------ ENTRIES SHOWN ------

import Mathlib
import Summits.PneNP.PneNP.Theorems.Nc03AvoidResidualCoreReductionSolveKit
import Summits.PneNP.PneNP.Theorems.Nc03AvoidResidualCoreReductionNPN
import Literature.Computability.Complexity.CodeFPStringKit
import Literature.Computability.Complexity.CodeFPStrings
import Literature.Computability.Complexity.CookBridges

/-!
# Route Nc03AvoidResidualCore, item `ResidualCoreReduction` — the solver, XVI: class `13` (`CAND`) via the oracle

Helper file for `stmt-PneNP-20227` (cell pnp-ideate). The one class the reduction does not solve
itself: pure `CAND` instances are handed to the hypothesised polynomial-time function `f₀` of
`CandAvoidLinearFP`. From the raw pure instance we rebuild the input code `LocalMap.encode J` of the
relaxed bucket (`unparse`; `unparse_rawOf`), apply `f₀`, and read its first `M` bits (`sol13`). If
`f₀` avoids the range of every pure `CAND` instance with `0 < N`, `C₀ N ≤ M`, then so does `sol13 f₀`
(`sol13_correct`); and `sol13 f₀` is polynomial time when `f₀` is (`codeFP_sol13`).
-/

set_option linter.dupNamespace false -- `Summit.PneNP.PneNP.…`: summit = sub-problem name (D-0017 single-conjunct layout)

namespace Summit.PneNP.PneNP.Theorems.Nc03Reduction

open Literature.Computability.Complexity CodeFP

variable {N M : ℕ}

/-- The table byte of `CAND`. -/
def candByte : List Bool := List.ofFn fun p : Fin 8 => candPred fun i : Fin 3 => p.val.testBit i.val

/-- The record string of a pure `CAND` output with variables `(a, b, c)` below `N` (capped). -/
def candRec (N : ℕ) (t : ℕ × ℕ × ℕ) : List Bool :=
  candByte ++ (ones (min t.1 N) ++ false :: (ones (min t.2.1 N) ++ false :: (ones (min t.2.2 N) ++ [false])))

/-- The input code of the pure `CAND` instance with the given raw form. -/
def unparse (pr : PRaw) : List Bool :=
  ones pr.1 ++ false :: (ones pr.2.1 ++ false :: (pr.2.2.map (candRec pr.1)).flatten)

/-- Solver, class `13`: the first `M` bits of the oracle's answer on the rebuilt code. -/
def sol13 (f₀ : List Bool → List Bool) (pr : PRaw) : List Bool :=
  (List.range pr.2.1).map fun p => (f₀ (unparse pr)).getD p false

/-- Output length, class `13`. -/
@[simp] theorem length_sol13 (f₀ : List Bool → List Bool) (pr : PRaw) : (sol13 f₀ pr).length = pr.2.1 := by
  simp [sol13]

/-- **The rebuilt code is the input code** of a pure `CAND` instance. -/
theorem unparse_rawOf (J : LocalMap 3 N M) (hP : J.IsPure candPred) : unparse (rawOf J) = J.encode := by
  rw [encode_eq, rawOf_eq]
  unfold unparse
  simp only [List.map_ofFn]
  have hfun : (candRec N ∘ tripOf J) = fun j => recStr (recOf J j) := by
    funext p
    simp only [Function.comp_apply, candRec, recStr, recOf, tripOf, candByte, hP.1 p]
    have h0 := (J.vars p 0).isLt; have h1 := (J.vars p 1).isLt; have h2 := (J.vars p 2).isLt
    rw [min_eq_left (le_of_lt h0), min_eq_left (le_of_lt h1), min_eq_left (le_of_lt h2)]
  rw [hfun]

/-- **Correctness, class `13`**, relative to the oracle. -/
theorem sol13_correct {f₀ : List Bool → List Bool} {C₀ : ℕ}
    (hf₀ : ∀ N M (J : LocalMap 3 N M), J.IsPure candPred → 0 < N → C₀ * N ≤ M → readOut M (f₀ J.encode) ∉ J.range)
    (J : LocalMap 3 N M) (hP : J.IsPure (rep 13)) (hN : 0 < N) (hM : C₀ * N ≤ M) :
    (fun p : Fin M => (sol13 f₀ (rawOf J)).getD p.val false) ∉ J.range := by
  rw [rep_thirteen] at hP
  have h := hf₀ N M J hP hN hM
  have e : (fun p : Fin M => (sol13 f₀ (rawOf J)).getD p.val false) = readOut M (f₀ J.encode) := by
    funext p
    unfold sol13 readOut
    rw [rawOf_M, List.getD_eq_getElem?_getD, List.getElem?_map, List.getElem?_range p.isLt, unparse_rawOf J hP]
    rfl
  rw [e]; exact h

/-! ## Polynomial time -/

/-- The record string is polynomial time (in `N` unary and the triple). -/
theorem codeFP_candRec : CodeFP (pairE unE tripE) strE (fun q => candRec q.1 q.2) := by
  have hu : ∀ {f : ℕ × (ℕ × ℕ × ℕ) → ℕ}, CodeFP (pairE unE tripE) natE f →
      CodeFP (pairE unE tripE) strE (fun q => ones (min (f q) q.1)) := by
    intro f hf
    exact (strOfUn.comp (unOfNatMin.comp ((fst _ _).pair hf))).congr fun q => by
      show unE (min (f q) q.1) = ones (min (f q) q.1); rw [unE_eq_ones]
  have ha := hu (snd _ _).fst'
  have hb := hu (snd _ _).snd'.fst'
  have hc := hu (snd _ _).snd'.snd'
  have hcb : CodeFP (pairE unE tripE) strE (fun _ => candByte) := const _ candByte
  have t3 : CodeFP (pairE unE tripE) strE (fun q => ones (min q.2.2.2 q.1) ++ [false]) :=
    (strAppend.comp (hc.pair (const _ [false]))).congr fun _ => rfl
  have t2 : CodeFP (pairE unE tripE) strE (fun q => ones (min q.2.2.1 q.1) ++ false :: (ones (min q.2.2.2 q.1) ++ [false])) :=
    (strAppend.comp (hb.pair (consBit.comp ((const _ false).pair t3)))).congr fun _ => rfl
  have t1 : CodeFP (pairE unE tripE) strE
      (fun q => ones (min q.2.1 q.1) ++ false :: (ones (min q.2.2.1 q.1) ++ false :: (ones (min q.2.2.2 q.1) ++ [false]))) :=
    (strAppend.comp (ha.pair (consBit.comp ((const _ false).pair t2)))).congr fun _ => rfl
  exact (strAppend.comp (hcb.pair t1)).congr fun _ => rfl

/-- The rebuilt code is polynomial time. -/
theorem codeFP_unparse : CodeFP prE strE unparse := by
  have hrecs : CodeFP prE (rawE strE) (fun pr => pr.2.2.map (candRec pr.1)) :=
    ((map (σ := ℕ) (eσ := unE) (g := fun q => candRec q.1 q.2) codeFP_candRec).comp
      (codeFP_N.pair codeFP_trips)).congr fun _ => rfl
  have hbody : CodeFP prE strE (fun pr => (pr.2.2.map (candRec pr.1)).flatten) := strFlatten.comp hrecs
  have hN : CodeFP prE strE (fun pr => ones pr.1) := (strOfUn.comp codeFP_N).congr fun pr => by
    show unE pr.1 = ones pr.1; rw [unE_eq_ones]
  have hM : CodeFP prE strE (fun pr => ones pr.2.1) := (strOfUn.comp codeFP_M).congr fun pr => by
    show unE pr.2.1 = ones pr.2.1; rw [unE_eq_ones]
  have h2 : CodeFP prE strE (fun pr => ones pr.2.1 ++ false :: (pr.2.2.map (candRec pr.1)).flatten) :=
    (strAppend.comp (hM.pair (consBit.comp ((const _ false).pair hbody)))).congr fun _ => rfl
  exact (strAppend.comp (hN.pair (consBit.comp ((const _ false).pair h2)))).congr fun _ => rfl

/-- **Polynomial time, class `13`**, relative to a polynomial-time oracle. -/
theorem codeFP_sol13 {f₀ : List Bool → List Bool} (hf₀ : IsPolyTime f₀) : CodeFP prE (rawE bitE) (sol13 f₀) := by
  have hF : CodeFP strE strE f₀ := of_fn f₀ ((CookBridges.isPolyTime_iff f₀).1 hf₀) fun _ => rfl
  have hw : CodeFP prE strE (fun pr => f₀ (unparse pr)) := hF.comp codeFP_unparse
  have hi : CodeFP (pairE prE natE) bitE (fun y => (f₀ (unparse y.1)).getD y.2 false) :=
    (CodeFP.strGetDNat.comp ((hw.comp (fst _ _)).pair (snd _ _))).congr fun _ => rfl
  exact ((map hi).comp ((CodeFP.id _).pair (urange.comp codeFP_M))).congr fun _ => rfl

end Summit.PneNP.PneNP.Theorems.Nc03Reduction
import Literature.Computability.Cryptography.OracleKickback
import Literature.Computability.QuantumComplexity.OracleCircuitLocality
import Mathlib.Algebra.MvPolynomial.Degrees
import HarnessLib

/-!
# The polynomial method for quantum circuits with oracle gates (Aaronson–Ambainis 2014, Lemma 20)

Beals–Buhrman–Cleve–Mosca–de Wolf's Lemma 4.2 ("the acceptance probability of a `T`-query
network is a real multilinear polynomial of degree `≤ 2T` in the input bits") is in the tree for
the QUERY model `QQueryAlg` (`PolynomialMethod.lean`). Aaronson–Ambainis 2014 use it (as their
Lemma 20) in the proof of Thm. 23 (= Thm. 7 (iii), p. 14) for polynomial-time quantum machines
querying an ORACLE `A ⊆ {0,1}*`: "`p_x(A) := Pr[Q^A(x) accepts]` … depends only on some finite
prefix `B` of `A` … Lemma 20 implies that `p_x` is a polynomial in the bits of `B`, of degree at
most `poly(n)`." This file proves that statement for the tree's oracle circuits
(`Cryptography/QuantumCircuit.lean`: `QCircuit G N` with `QGate.oracle k e` = the XOR query of `A`
on the strings of length `k` read off the query wires, `QCircuit.toMatrix A`, `acceptProb`,
`QCircuitFamily.acceptProbOn`, the data of `BQPRel A`):

* `OracleVar N = ↥(shortStrings N)` — the oracle bits a circuit on `N` wires can read (the
  strings of length `< N`: an oracle gate with `k` query wires and an answer wire has `k + 1 ≤ N`),
  in the representation of the topic's random-oracle toolkit (`shortStrings` of
  `OracleCircuitLocality.lean`, the coordinates of `restrictBool`/`IsDetermined` of
  `RandomOracleCylinders.lean`; a `Fintype`); `oraclePt N A` their `0/1` values
  (`oraclePt_eq_restrictBool`);
* `OHasDegreeLE N d a` — the real and imaginary parts of `a : Language Bool → ℂ` are values at
  `oraclePt N A` of real polynomials of total degree `≤ d` in these variables (as `HasDegreeLE` of
  `PolynomialMethod.lean`); closure under constants, sums, constant matrices (`mulVec`) and
  **one oracle gate raises the degree by one** (`OHasDegreeLE.oracleGate`:
  `(U_A ψ)(y) = ψ(oracleTarget_A y) = [q ∈ A] ψ(y^{⊕t}) + (1 - [q ∈ A]) ψ(y)`, `q = queryOf e y`,
  by `placeGate_oracleGate_mulVec_apply` of `OracleKickback.lean`);
* `ohasDegreeLE_toMatrix_mulVec` — the amplitudes of `U_C^A ψ` have degree `≤ #oracle gates of C`
  (Beals et al. Lemma 4.1 for oracle circuits), `exists_acceptPolynomial_circuit` and
  **`exists_acceptPolynomialOn`** — `A ↦ F.acceptProbOn A x` is (the value of) a real polynomial
  of total degree `≤ 2 · (F.circ |x|).oracleQueries` in the oracle bits of the strings of length
  `< |x| + ancillas |x|` (Lemma 4.2 / Aaronson–Ambainis Lemma 20 for `BQP^A` machines).

Multilinearity is not asserted (only values on oracles matter; cf. `PolynomialMethod.lean`).
The lemma `length_queryOf_lt` has a copy `FRO.length_queryOf_lt` inside
`FortnowRogersFlipCounting.lean`, which is not imported here (librarian candidate).

## References

* S. Aaronson, A. Ambainis, *The need for structure in quantum speedups*, Theory Comput. 10
  (2014), Lemma 20 and proof of Thm. 23 (arXiv:0911.0996v3, pp. 13–14) [AaronsonAmbainis2014].
* R. Beals, H. Buhrman, R. Cleve, M. Mosca, R. de Wolf, *Quantum lower bounds by polynomials*,
  J. ACM 48 (2001), Lemmas 4.1, 4.2 [BealsEtAl2001].
* M. A. Nielsen, I. L. Chuang, *Quantum Computation and Quantum Information* (2010), §6.1.1
  Eq. (6.2) (the oracle gate), via `OracleKickback.placeGate_oracleGate_mulVec_apply`.
-/

noncomputable section

namespace Literature.Computability.QuantumComplexity

open Matrix Finset Literature.Computability.Cryptography

variable {G : QGateSet} {N : ℕ}

/-! ### Oracle variables -/

/-- The oracle bits readable by a circuit on `N` wires: the strings of length `< N`, as the
subtype of the topic's `shortStrings N`. [cite: AaronsonAmbainis2014, proof of Thm. 23 ("p_x(A) depends only on some finite prefix B of A")] -/
abbrev OracleVar (N : ℕ) : Type := ↥(shortStrings N)

/-- The `0/1` values of the oracle bits. [cite: BealsEtAl2001, §2 (the input as 0/1 variables)] -/
def oraclePt (N : ℕ) (A : Language Bool) : OracleVar N → ℝ := fun q => if A.boolIndicator q.1 then 1 else 0

/-- `oraclePt` read through the toolkit's `restrictBool (shortStrings N)`. [folklore] -/
theorem oraclePt_eq_restrictBool (N : ℕ) (A : Language Bool) :
    oraclePt N A = fun u => if restrictBool (shortStrings N) A u then 1 else 0 := by
  funext u
  have h : A.boolIndicator u.1 = restrictBool (shortStrings N) A u := by
    apply Bool.eq_iff_iff.2
    rw [← Set.mem_iff_boolIndicator, restrictBool_eq_true_iff]
  simp only [oraclePt, h]

/-- A query string of an oracle gate placed in an `N`-wire circuit is an oracle variable
(`k + 1 ≤ N`). [folklore] -/
theorem length_queryOf_lt {k : ℕ} (e : Fin (k + 1) ↪ Fin N) (x : QReg N) : (queryOf e x).length < N := by
  have h := Fintype.card_le_of_embedding e
  simp only [Fintype.card_fin] at h
  simp only [queryOf, List.length_ofFn]
  omega

/-! ### Amplitudes of bounded degree in the oracle bits -/

/-- `a : Language Bool → ℂ` is a complex polynomial of degree `≤ d` in the oracle bits of the
strings of length `< N`: real and imaginary parts are values of real polynomials of total degree
`≤ d`. [cite: BealsEtAl2001, Lemma 4.1] -/
def OHasDegreeLE (N d : ℕ) (a : Language Bool → ℂ) : Prop :=
  ∃ P Q : MvPolynomial (OracleVar N) ℝ, P.totalDegree ≤ d ∧ Q.totalDegree ≤ d ∧
    ∀ A, a A = (MvPolynomial.eval (oraclePt N A) P : ℂ) +
      (MvPolynomial.eval (oraclePt N A) Q : ℂ) * Complex.I

namespace OHasDegreeLE

variable {d : ℕ}

/-- Constants have degree `≤ d`. [folklore] -/
theorem const (d : ℕ) (c : ℂ) : OHasDegreeLE N d fun _ => c := by
  refine ⟨MvPolynomial.C c.re, MvPolynomial.C c.im, by simp, by simp, fun A => ?_⟩
  simp [Complex.re_add_im]

/-- Weakening the degree bound. [folklore] -/
theorem mono {d d' : ℕ} (h : d ≤ d') {a : Language Bool → ℂ} (ha : OHasDegreeLE N d a) :
    OHasDegreeLE N d' a := by
  obtain ⟨P, Q, hP, hQ, hPQ⟩ := ha
  exact ⟨P, Q, hP.trans h, hQ.trans h, hPQ⟩

/-- Sums preserve the degree bound. [folklore] -/
theorem add {a b : Language Bool → ℂ} (ha : OHasDegreeLE N d a) (hb : OHasDegreeLE N d b) :
    OHasDegreeLE N d fun A => a A + b A := by
  obtain ⟨P, Q, hP, hQ, h⟩ := ha
  obtain ⟨P', Q', hP', hQ', h'⟩ := hb
  refine ⟨P + P', Q + Q', (MvPolynomial.totalDegree_add _ _).trans (max_le hP hP'),
    (MvPolynomial.totalDegree_add _ _).trans (max_le hQ hQ'), fun A => ?_⟩
  beta_reduce
  rw [h, h']
  push_cast [map_add]
  ring

/-- Complex scalar multiples preserve the degree bound. [folklore] -/
theorem const_mul (c : ℂ) {a : Language Bool → ℂ} (ha : OHasDegreeLE N d a) :
    OHasDegreeLE N d fun A => c * a A := by
  obtain ⟨P, Q, hP, hQ, h⟩ := ha
  refine ⟨MvPolynomial.C c.re * P - MvPolynomial.C c.im * Q,
    MvPolynomial.C c.re * Q + MvPolynomial.C c.im * P, ?_, ?_, fun A => ?_⟩
  · exact (MvPolynomial.totalDegree_sub _ _).trans (max_le
      ((MvPolynomial.totalDegree_mul _ _).trans (by simpa using hP))
      ((MvPolynomial.totalDegree_mul _ _).trans (by simpa using hQ)))
  · exact (MvPolynomial.totalDegree_add _ _).trans (max_le
      ((MvPolynomial.totalDegree_mul _ _).trans (by simpa using hQ))
      ((MvPolynomial.totalDegree_mul _ _).trans (by simpa using hP)))
  · beta_reduce
    rw [h]
    conv_lhs => rw [← Complex.re_add_im c]
    push_cast [map_add, map_sub, map_mul, MvPolynomial.eval_C]
    ring_nf
    rw [Complex.I_sq]
    ring

/-- Finite sums preserve the degree bound. [folklore] -/
theorem sum {ι : Type*} (s : Finset ι) {a : ι → Language Bool → ℂ}
    (ha : ∀ i ∈ s, OHasDegreeLE N d (a i)) : OHasDegreeLE N d fun A => ∑ i ∈ s, a i A := by
  classical
  induction s using Finset.induction_on with
  | empty => simpa using const (N := N) d 0
  | insert i s hi ih =>
    simp only [Finset.sum_insert hi]
    exact add (ha i (Finset.mem_insert_self i s)) (ih fun j hj => ha j (Finset.mem_insert_of_mem hj))

/-- Multiplication by a constant matrix preserves the degree bound (oracle-free gates). [cite: BealsEtAl2001, Lemma 4.1] -/
theorem mulVec {n : Type*} [Fintype n] (M : Matrix n n ℂ)
    {ψ : Language Bool → n → ℂ} (hψ : ∀ s, OHasDegreeLE N d fun A => ψ A s) (s : n) :
    OHasDegreeLE N d fun A => (M *ᵥ ψ A) s := by
  simp only [Matrix.mulVec, dotProduct]
  exact sum _ fun t _ => const_mul (M s t) (hψ t)

/-- **One oracle gate raises the degree by one**:
`(U_A ψ)(y) = [q ∈ A] · ψ(y with the answer wire flipped) + (1 - [q ∈ A]) · ψ(y)`, `q` the query
string on the query wires of `y`. [cite: BealsEtAl2001, Lemma 4.1] -/
theorem oracleGate {k : ℕ} (e : Fin (k + 1) ↪ Fin N)
    {ψ : Language Bool → QReg N → ℂ} (hψ : ∀ s, OHasDegreeLE N d fun A => ψ A s) (y : QReg N) :
    OHasDegreeLE N (d + 1) fun A => (placeGate e (Cryptography.oracleGate A k) *ᵥ ψ A) y := by
  set t := e (Fin.last k) with ht
  set y' : QReg N := Function.update y t (!y t) with hy'
  obtain ⟨P, Q, hP, hQ, h⟩ := hψ y
  obtain ⟨P', Q', hP', hQ', h'⟩ := hψ y'
  beta_reduce at h h'
  set v : OracleVar N := ⟨queryOf e y, mem_shortStrings.2 (length_queryOf_lt e y)⟩ with hv
  have hX : (MvPolynomial.X v : MvPolynomial (OracleVar N) ℝ).totalDegree ≤ 1 := by
    rw [MvPolynomial.totalDegree_X]
  have h1X : (1 - MvPolynomial.X v : MvPolynomial (OracleVar N) ℝ).totalDegree ≤ 1 :=
    (MvPolynomial.totalDegree_sub _ _).trans (max_le (by simp) hX)
  refine ⟨(1 - MvPolynomial.X v) * P + MvPolynomial.X v * P',
    (1 - MvPolynomial.X v) * Q + MvPolynomial.X v * Q', ?_, ?_, fun A => ?_⟩
  · refine (MvPolynomial.totalDegree_add _ _).trans (max_le ?_ ?_) <;>
      refine (MvPolynomial.totalDegree_mul _ _).trans ?_ <;> omega
  · refine (MvPolynomial.totalDegree_add _ _).trans (max_le ?_ ?_) <;>
      refine (MvPolynomial.totalDegree_mul _ _).trans ?_ <;> omega
  · simp only [placeGate_oracleGate_mulVec_apply]
    have hXv : MvPolynomial.eval (oraclePt N A) (MvPolynomial.X v) =
        if A.boolIndicator (queryOf e y) then 1 else 0 := by
      rw [MvPolynomial.eval_X]; rfl
    unfold oracleTarget
    cases hq : A.boolIndicator (queryOf e y)
    · rw [Bool.xor_false, Function.update_eq_self, h]
      simp [map_add, map_sub, map_mul, hXv, hq]
    · rw [Bool.xor_true, ← ht, ← hy', h']
      simp [map_add, map_sub, map_mul, hXv, hq]

end OHasDegreeLE

/-! ### Circuits -/

/-- **Beals et al. Lemma 4.1 for oracle circuits**: applying a gate list to a family of states
of degree `≤ d` yields states of degree `≤ d + (number of oracle gates)`. [cite: BealsEtAl2001, Lemma 4.1] -/
theorem ohasDegreeLE_toMatrix_mulVec (gs : List (QGate G N)) {d : ℕ}
    {ψ : Language Bool → QReg N → ℂ} (hψ : ∀ s, OHasDegreeLE N d fun A => ψ A s) (s : QReg N) :
    OHasDegreeLE N (d + (⟨gs⟩ : QCircuit G N).oracleQueries)
      fun A => ((⟨gs⟩ : QCircuit G N).toMatrix A *ᵥ ψ A) s := by
  induction gs generalizing d ψ s with
  | nil =>
    simp only [QCircuit.toMatrix_nil, Matrix.one_mulVec]
    exact (hψ s).mono (Nat.le_add_right _ _)
  | cons g gs ih =>
    simp only [QCircuit.toMatrix_cons, ← Matrix.mulVec_mulVec]
    cases g with
    | gate g e =>
      have hq : (⟨QGate.gate g e :: gs⟩ : QCircuit G N).oracleQueries = (⟨gs⟩ : QCircuit G N).oracleQueries := by
        simp [QCircuit.oracleQueries, QGate.IsOracleFree]
      rw [hq]
      exact ih (ψ := fun A => (QGate.gate g e : QGate G N).toMatrix A *ᵥ ψ A)
        (fun s => by simpa using OHasDegreeLE.mulVec (placeGate e (G.mat g)) hψ s) s
    | oracle k e =>
      have hq : (⟨QGate.oracle k e :: gs⟩ : QCircuit G N).oracleQueries =
          (⟨gs⟩ : QCircuit G N).oracleQueries + 1 := by
        simp [QCircuit.oracleQueries, QGate.IsOracleFree]
      rw [hq, ← add_assoc, add_right_comm]
      exact ih (ψ := fun A => (QGate.oracle k e : QGate G N).toMatrix A *ᵥ ψ A)
        (fun s => by simpa using OHasDegreeLE.oracleGate e hψ s) s

/-- **Lemma 4.2 / Aaronson–Ambainis Lemma 20 for one oracle circuit**: the acceptance
probability of `C` on `|x⟩|0^m⟩` relative to `A` is (the value of) a real polynomial of total
degree `≤ 2 · #oracle gates` in the oracle bits of the strings of length `< n + m`. [cite: AaronsonAmbainis2014, Lemma 20] -/
theorem exists_acceptPolynomial_circuit {n m : ℕ} (C : QCircuit G (n + m)) (x : QReg n) :
    ∃ P : MvPolynomial (OracleVar (n + m)) ℝ, P.totalDegree ≤ 2 * C.oracleQueries ∧
      ∀ A, C.acceptProb A x = MvPolynomial.eval (oraclePt (n + m) A) P := by
  classical
  have hamp : ∀ y : QReg (n + m), OHasDegreeLE (n + m) C.oracleQueries
      fun A => (C.toMatrix A *ᵥ basisState (padInput x m)) y := by
    intro y
    have h := ohasDegreeLE_toMatrix_mulVec C.gates (d := 0) (ψ := fun _ => basisState (padInput x m))
      (fun s => OHasDegreeLE.const 0 _) y
    simpa using h
  choose P Q hP hQ h using hamp
  beta_reduce at h
  refine ⟨∑ y : QReg (n + m), if hn : 0 < n + m then (if y ⟨0, hn⟩ then P y ^ 2 + Q y ^ 2 else 0) else 0,
    ?_, fun A => ?_⟩
  · refine (MvPolynomial.totalDegree_finsetSum _ _).trans (Finset.sup_le fun y _ => ?_)
    split_ifs
    · refine (MvPolynomial.totalDegree_add _ _).trans (max_le ?_ ?_)
      · exact (MvPolynomial.totalDegree_pow _ _).trans (by have := hP y; nlinarith)
      · exact (MvPolynomial.totalDegree_pow _ _).trans (by have := hQ y; nlinarith)
    · simp
    · simp
  · unfold QCircuit.acceptProb QCircuit.runOn
    rw [map_sum]
    refine Finset.sum_congr rfl fun y _ => ?_
    split_ifs with hn hy
    · rw [h y A, Complex.sq_norm, Complex.normSq_apply]
      simp
      ring
    · simp
    · simp

/-- **Aaronson–Ambainis 2014, Lemma 20 (Beals et al. Lemma 4.2) for `BQP^A` machines**: for a
circuit family `F` and an input `x`, the acceptance probability `A ↦ Pr[F^A(x) accepts]` is
(the value of) a real polynomial of total degree `≤ 2 · (F.circ |x|).oracleQueries` in the oracle
bits of the strings of length `< |x| + ancillas |x|` ("`p_x` is a polynomial in the bits of `B`,
of degree at most `poly(n)`" when the family has polynomial size). [cite: AaronsonAmbainis2014, Lemma 20 and proof of Thm. 23 (p. 14)] -/
theorem exists_acceptPolynomialOn (F : QCircuitFamily G) (x : List Bool) :
    ∃ P : MvPolynomial (OracleVar (x.length + F.ancillas x.length)) ℝ,
      P.totalDegree ≤ 2 * (F.circ x.length).oracleQueries ∧
      ∀ A, F.acceptProbOn A x = MvPolynomial.eval (oraclePt (x.length + F.ancillas x.length) A) P :=
  exists_acceptPolynomial_circuit (F.circ x.length) x.get

/-- The number of oracle queries is at most the size of the circuit (so `poly(n)` for families of
polynomial size). Deliberate dot-notation extension of
`Literature.Computability.Cryptography.QCircuit`. [folklore] -/
theorem _root_.Literature.Computability.Cryptography.QCircuit.oracleQueries_le_size {M : ℕ} (C : QCircuit G M) :
    C.oracleQueries ≤ C.size :=
  List.length_filter_le _ _

end Literature.Computability.QuantumComplexity

end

------

▸ **AIM OF THE EXERCISE**
The reply should hold only the lines of the listing above starting at the line containing "(Finset.sup_le fun y _ => ?_)" and ending at the line containing "of degree at most", exactly as written.

▸ **TASK ANSWER**
  · refine (MvPolynomial.totalDegree_finsetSum _ _).trans (Finset.sup_le fun y _ => ?_)
    split_ifs
    · refine (MvPolynomial.totalDegree_add _ _).trans (max_le ?_ ?_)
      · exact (MvPolynomial.totalDegree_pow _ _).trans (by have := hP y; nlinarith)
      · exact (MvPolynomial.totalDegree_pow _ _).trans (by have := hQ y; nlinarith)
    · simp
    · simp
  · unfold QCircuit.acceptProb QCircuit.runOn
    rw [map_sum]
    refine Finset.sum_congr rfl fun y _ => ?_
    split_ifs with hn hy
    · rw [h y A, Complex.sq_norm, Complex.normSq_apply]
      simp
      ring
    · simp
    · simp

/-- **Aaronson–Ambainis 2014, Lemma 20 (Beals et al. Lemma 4.2) for `BQP^A` machines**: for a
circuit family `F` and an input `x`, the acceptance probability `A ↦ Pr[F^A(x) accepts]` is
(the value of) a real polynomial of total degree `≤ 2 · (F.circ |x|).oracleQueries` in the oracle
bits of the strings of length `< |x| + ancillas |x|` ("`p_x` is a polynomial in the bits of `B`,
of degree at most `poly(n)`" when the family has polynomial size). [cite: AaronsonAmbainis2014, Lemma 20 and proof of Thm. 23 (p. 14)] -/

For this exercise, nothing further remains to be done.